What i am reading is that you want to use a Directv HD DVR and a Standard Receiver with a SA Tivo unit. To watch programming on One TV.

This can be done. You will need 3 Feeds: 2 for the Directv DVR, 1 for the Standard Receiver.

OR: you could get a HD Directv DVR (HR20) and a Directv/Tivo DVR unit (R10, any Series 2 etc). In this case you will need 4 Feeds. 2 to each unit. This would be the better option.

Now since you want HD, then you do have a HD TV dont you? The One I have has input feeds for 8 Different devices. In the case above, It would take 2 Feeds. And does not require anything to watch whatever I wanted to except to press One Button on the remote.

I assume your TV is similar. So it is not hard at all to hook up.

Also, There is NO WAY the TivoHD will work with Sat. CABLE ONLY!


----------



## rbrubaker1 (Sep 17, 2007)

Ok, one more question on this subject.
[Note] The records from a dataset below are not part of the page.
import Mathlib
import Summits.MatrixMultiplication.Statement
import Literature.Computability.AlgebraicComplexity.FlatteningBound
import Literature.Computability.AlgebraicComplexity.NonscalarComputation
import Literature.Computability.AlgebraicComplexity.NonscalarBilinearRank
import Summits.MatrixMultiplication.MatrixMultiplication.Theorems.GraphEquationsSystems
import Summits.MatrixMultiplication.MatrixMultiplication.Theorems.GraphEquationsKernel
import Summits.MatrixMultiplication.MatrixMultiplication.Theorems.GraphEquationsCostRank
import Summits.MatrixMultiplication.MatrixMultiplication.Theorems.GraphEquationsCoeffIdentity

/-!
# GraphEquations — the OSCULATING cost–rank core (M18a, decomp-mm-lens-5 g31)

(supports `MultiplicityReduction`, stmt-MatrixMultiplication-27806, hand 1 = BOP′ at `K = 2`.)

Module 4/4 (`GraphEquationsCostRank`, `tensorRank_le_of_vanishing`) is Strassen's truncation at a
REDUCED point: polynomials `p_o` vanishing on the graph `W_n`, in the cost-free span of one nonscalar
sequence of length `≤ N`, with linear `C`-coefficient matrix of FULL column rank `n²`, force
`R(⟨n,n,n⟩) ≤ 2N`.  Vanishing on `W_n` enters only through the coefficient identity
`coeff_{a_ij b_j'l}(p_o) = −[j = j']·coeff_{c_il}(p_o)`.

This module proves the same conclusion from a strictly WEAKER, purely coefficient-level hypothesis —
the **osculating coefficient identity**

  `coeff_{a_ij b_j'l}(p_o) = −[j = j']·J(o,(i,l)) − Σ_r H(o,r)·M(r;(i,j),(j',l))`

with `J` the linear `C`-coefficient matrix of the `p_o`, an arbitrary ERROR matrix `H` and an
arbitrary bilinear ERROR tensor `M` — together with a matrix `P` that is a left inverse of `J`
ANNIHILATING the error columns (`P J = 1`, `P H = 0`).  Such a `P` exists iff
`{p : J p ∈ colspace H} = 0` (`exists_leftInverse_annihilating`, rank–nullity on the quotient by
`colspace H`).  No polynomial is required to vanish on `W_n`: the `p_o` need only OSCULATE the graph
to second order in the `a ⊗ b`-directions modulo the error columns.  This is exactly the situation of
a Leykin–Verschelde–Zhao deflation step read in Ostrowski's model (module M18c): the deflated tests
`D_ξ t_o` along an affine kernel 2-jet `ξ` do NOT vanish on `W_n`, but their `a ⊗ b`-coefficients are
correct modulo the column space of the OLD Jacobian — and that is all the truncation needs.

Main results (no `sorry`):
* `exists_leftInverse_annihilating` — `(∀ p ν, J p = H ν → p = 0) → ∃ P, P J = 1 ∧ P H = 0`.
* `tensorRank_le_of_oscId` — the osculating system-free core: `R(⟨n,n,n⟩) ≤ 2N`.
* `tensorRank_le_of_vanishing'` — module 4/4's core is the special case `H = 0` (sanity check that
  the new hypothesis is WEAKER, via `coeffIdentity`).

Sources: [BurgisserClausenShokrollahi1997, Prop. (14.1), (14.8), §15.1]; [Strassen1973];
[LeykinVerscheldeZhao2006, Thm. 3.1] (deflation with the kernel direction as unknowns);
[HauensteinWampler2013] (isosingular deflation).
-/

set_option linter.dupNamespace false

noncomputable section

open scoped BigOperators

namespace Summit.MatrixMultiplication.MatrixMultiplication.Theorems.GraphEquations

open MvPolynomial
open Literature.Computability.AlgebraicComplexity
open Literature.Computability.AlgebraicComplexity.ArithCircuit

/-! ## Linear algebra: a left inverse annihilating prescribed columns -/

/-- **Left inverse annihilating the error columns.**  If `J p = H ν` forces `p = 0`, then some
`P` satisfies `P J = 1` and `P H = 0` (the map `p ↦ J p mod colspace H` is injective, hence has a
left inverse on the quotient). -/
theorem exists_leftInverse_annihilating {ο Q R : Type*} [Fintype ο] [Fintype Q] [Fintype R]
    [DecidableEq ο] [DecidableEq Q] [DecidableEq R]
    (J : Matrix ο Q ℂ) (H : Matrix ο R ℂ)
    (hreg : ∀ (p : Q → ℂ) (ν : R → ℂ), J.mulVec p = H.mulVec ν → p = 0) :
    ∃ P : Matrix Q ο ℂ, P * J = 1 ∧ P * H = 0 := by
  classical
  set U : Submodule ℂ (ο → ℂ) := LinearMap.range (Matrix.toLin' H) with hU
  set φ : (Q → ℂ) →ₗ[ℂ] (ο → ℂ) ⧸ U := U.mkQ.comp (Matrix.toLin' J) with hφ
  have hker : LinearMap.ker φ = ⊥ := by
    rw [LinearMap.ker_eq_bot']
    intro p hp
    have hp' : Matrix.toLin' J p ∈ U := by
      simpa [hφ, Submodule.Quotient.mk_eq_zero] using hp
    obtain ⟨ν, hν⟩ := LinearMap.mem_range.mp hp'
    refine hreg p ν ?_
    rw [← Matrix.toLin'_apply, ← Matrix.toLin'_apply, hν]
  obtain ⟨g, hg⟩ := LinearMap.exists_leftInverse_of_injective φ hker
  refine ⟨LinearMap.toMatrix' (g.comp U.mkQ), ?_, ?_⟩
  · have h1 : (g.comp U.mkQ).comp (Matrix.toLin' J) = LinearMap.id := by
      rw [LinearMap.comp_assoc]; exact hg
    have := congrArg LinearMap.toMatrix' h1
    rwa [LinearMap.toMatrix'_comp, LinearMap.toMatrix'_toLin', LinearMap.toMatrix'_id] at this
  · have h2 : (g.comp U.mkQ).comp (Matrix.toLin' H) = 0 := by
      apply LinearMap.ext
      intro ν
      have hmem : Matrix.toLin' H ν ∈ U := LinearMap.mem_range_self _ ν
      simp only [LinearMap.comp_apply, LinearMap.zero_apply, Submodule.mkQ_apply]
      rw [(Submodule.Quotient.mk_eq_zero U).mpr hmem, map_zero]
    have := congrArg LinearMap.toMatrix' h2
    rwa [LinearMap.toMatrix'_comp, LinearMap.toMatrix'_toLin', map_zero] at this

/-! ## The osculating system-free core -/

/-- **Osculating system-free core.**  Let `p_o` (`o ∈ ο`) be polynomials in `ℂ[A,B,C]` lying in the
cost-free span of one nonscalar sequence of length `≤ N`, and suppose the OSCULATING COEFFICIENT
IDENTITY `coeff_{a_ij b_j'l}(p_o) = −[j = j']·coeff_{c_il}(p_o) − Σ_r H(o,r)·M(r;(i,j),(j',l))` holds
for some error matrix `H` and bilinear error `M`.  If a matrix `P` is a left inverse of the linear
`C`-coefficient matrix of the `p_o` and annihilates `H`, then `R(⟨n,n,n⟩) ≤ 2N`. -/
theorem tensorRank_le_of_oscId {n N : ℕ} {ο R : Type*} [Fintype ο] [Fintype R] [DecidableEq ο]
    (p : ο → MvPolynomial (GraphVars n) ℂ)
    (hspan : ∃ gs : List (MvPolynomial (GraphVars n) ℂ), IsNonscalarSeq gs ∧ gs.length ≤ N ∧
      ∀ o, p o ∈ freeSpan {q | q ∈ gs})
    (H : ο → R → ℂ) (M : R → Fin n × Fin n → Fin n × Fin n → ℂ)
    (hosc : ∀ o (i j j' l : Fin n),
      coeff (Finsupp.single (Sum.inl (Sum.inl (i, j)) : GraphVars n) 1 +
          Finsupp.single (Sum.inl (Sum.inr (j', l)) : GraphVars n) 1) (p o) =
        -(if j = j' then coeff (Finsupp.single (Sum.inr (i, l) : GraphVars n) 1) (p o) else 0) -
          ∑ r, H o r * M r (i, j) (j', l))
    (P : Fin n × Fin n → ο → ℂ)
    (hPJ : ∀ c q, ∑ o, P c o * coeff (Finsupp.single (Sum.inr q : GraphVars n) 1) (p o) =
      if c = q then 1 else 0)
    (hPH : ∀ c r, ∑ o, P c o * H o r = 0) :
    tensorRank (matMulTensor ℂ n n n) ≤ 2 * N := by
  classical
  obtain ⟨r, hr, w, u, v, hwuv⟩ := exists_triads_of_isNonscalarSeq
    (fun a : Fin n × Fin n => (Sum.inl (Sum.inl a) : GraphVars n))
    (fun b : Fin n × Fin n => (Sum.inl (Sum.inr b) : GraphVars n))
    (fun a b h => by simp at h) p hspan
  refine le_trans (tensorRank_le_of_eq_sum (fun ρ c => -∑ o, P c o * w ρ o) u v ?_) hr
  funext c a b
  obtain ⟨i, j⟩ := a
  obtain ⟨j', l⟩ := b
  have key : ∀ o, ∑ ρ, w ρ o * u ρ (i, j) * v ρ (j', l) =
      -(if j = j' then coeff (Finsupp.single (Sum.inr (i, l) : GraphVars n) 1) (p o) else 0) -
        ∑ r, H o r * M r (i, j) (j', l) := by
    intro o; rw [hwuv]; exact hosc o i j j' l
  have hsum : ∑ ρ, (-∑ o, P c o * w ρ o) * u ρ (i, j) * v ρ (j', l) =
      -∑ o, P c o * ∑ ρ, w ρ o * u ρ (i, j) * v ρ (j', l) := by
    simp only [neg_mul, Finset.sum_neg_distrib, Finset.sum_mul, Finset.mul_sum]
    rw [Finset.sum_comm]
    congr 1
    refine Finset.sum_congr rfl fun o _ => Finset.sum_congr rfl fun ρ _ => by ring
  -- the error term dies under `P`
  have herr : ∑ o, P c o * ∑ r, H o r * M r (i, j) (j', l) = 0 := by
    calc ∑ o, P c o * ∑ r, H o r * M r (i, j) (j', l)
        = ∑ r, (∑ o, P c o * H o r) * M r (i, j) (j', l) := by
          simp only [Finset.mul_sum, Finset.sum_mul]
          rw [Finset.sum_comm]
          exact Finset.sum_congr rfl fun r _ => Finset.sum_congr rfl fun o _ => by ring
      _ = 0 := by simp [hPH]
  simp only [Finset.sum_apply, triad_apply]
  rw [hsum]
  simp_rw [key]
  have hsplit : ∑ o, P c o *
      (-(if j = j' then coeff (Finsupp.single (Sum.inr (i, l) : GraphVars n) 1) (p o) else 0) -
        ∑ r, H o r * M r (i, j) (j', l)) =
      -(∑ o, P c o *
        (if j = j' then coeff (Finsupp.single (Sum.inr (i, l) : GraphVars n) 1) (p o) else 0)) -
        ∑ o, P c o * ∑ r, H o r * M r (i, j) (j', l) := by
    rw [← Finset.sum_neg_distrib, ← Finset.sum_sub_distrib]
    exact Finset.sum_congr rfl fun o _ => by ring
  rw [hsplit, herr, sub_zero, neg_neg]
  by_cases hjj : j = j'
  · subst hjj
    simp only [if_true, hPJ]
    obtain ⟨c1, c2⟩ := c
    simp [matMulTensor, Prod.ext_iff]
  · simp [matMulTensor, hjj]

/-- Sanity check: module 4/4's core is the special case `H = 0` of the osculating core (so the new
hypothesis is weaker).  Uses the tree's theorem `coeffIdentity`. -/
theorem tensorRank_le_of_vanishing' {n T N : ℕ} (p : Fin T → MvPolynomial (GraphVars n) ℂ)
    (hvan : ∀ o, ∀ x ∈ mmGraph n, eval x (p o) = 0)
    (hspan : ∃ gs : List (MvPolynomial (GraphVars n) ℂ), IsNonscalarSeq gs ∧ gs.length ≤ N ∧
      ∀ o, p o ∈ freeSpan {q | q ∈ gs})
    (hrank : (linCoeffC p).rank = n * n) :
    tensorRank (matMulTensor ℂ n n n) ≤ 2 * N := by
  classical
  obtain ⟨P, hPJ⟩ := leftInverse_of_rank_eq (linCoeffC p) hrank
  refine tensorRank_le_of_oscId p hspan (fun _ (_ : Fin 0) => 0) (fun _ _ _ => 0)
    (fun o i j j' l => ?_) P (fun c q => ?_) (fun c r => by simp)
  · rw [coeffIdentity n (p o) (hvan o) i j j' l]; simp
  · have := congrFun (congrFun hPJ c) q
    simpa [Matrix.mul_apply, Matrix.one_apply, linCoeffC] using this

end Summit.MatrixMultiplication.MatrixMultiplication.Theorems.GraphEquations

end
I want to explain my exact set up and see if anyone has any other creative ideas to solve my problems. I have 3 tv's, each with its own Series 2 DVR. I transfer recordings between them a fair bit. I really only use the main 300 hr for recording and use the other two Series 2 to receive transferred recordings.

I now want to add HD to my main TV. I don't want to give up the TIVO 300 hr on that TV because I still want to transfer programming to the other 2 TVs. From everything I've learned so far, the only suggestion is to get a second DirectTV receiver, this one an HD-DVR for the HD programming and continue using the Series 2 for the non-HD with a regular receiver. The problem with this for me is all the additional lines required for hook up (plus the additional expense of leasing yet another DirectTV receiver). Any other creative ideas? Slingbox would be great if you could sling to a TV rather than just a PC. Any one doing anything else that I should consider? 

Thanks for all advice. I've really appreciated people taking the time to tell a newbie what I should be doing.


----------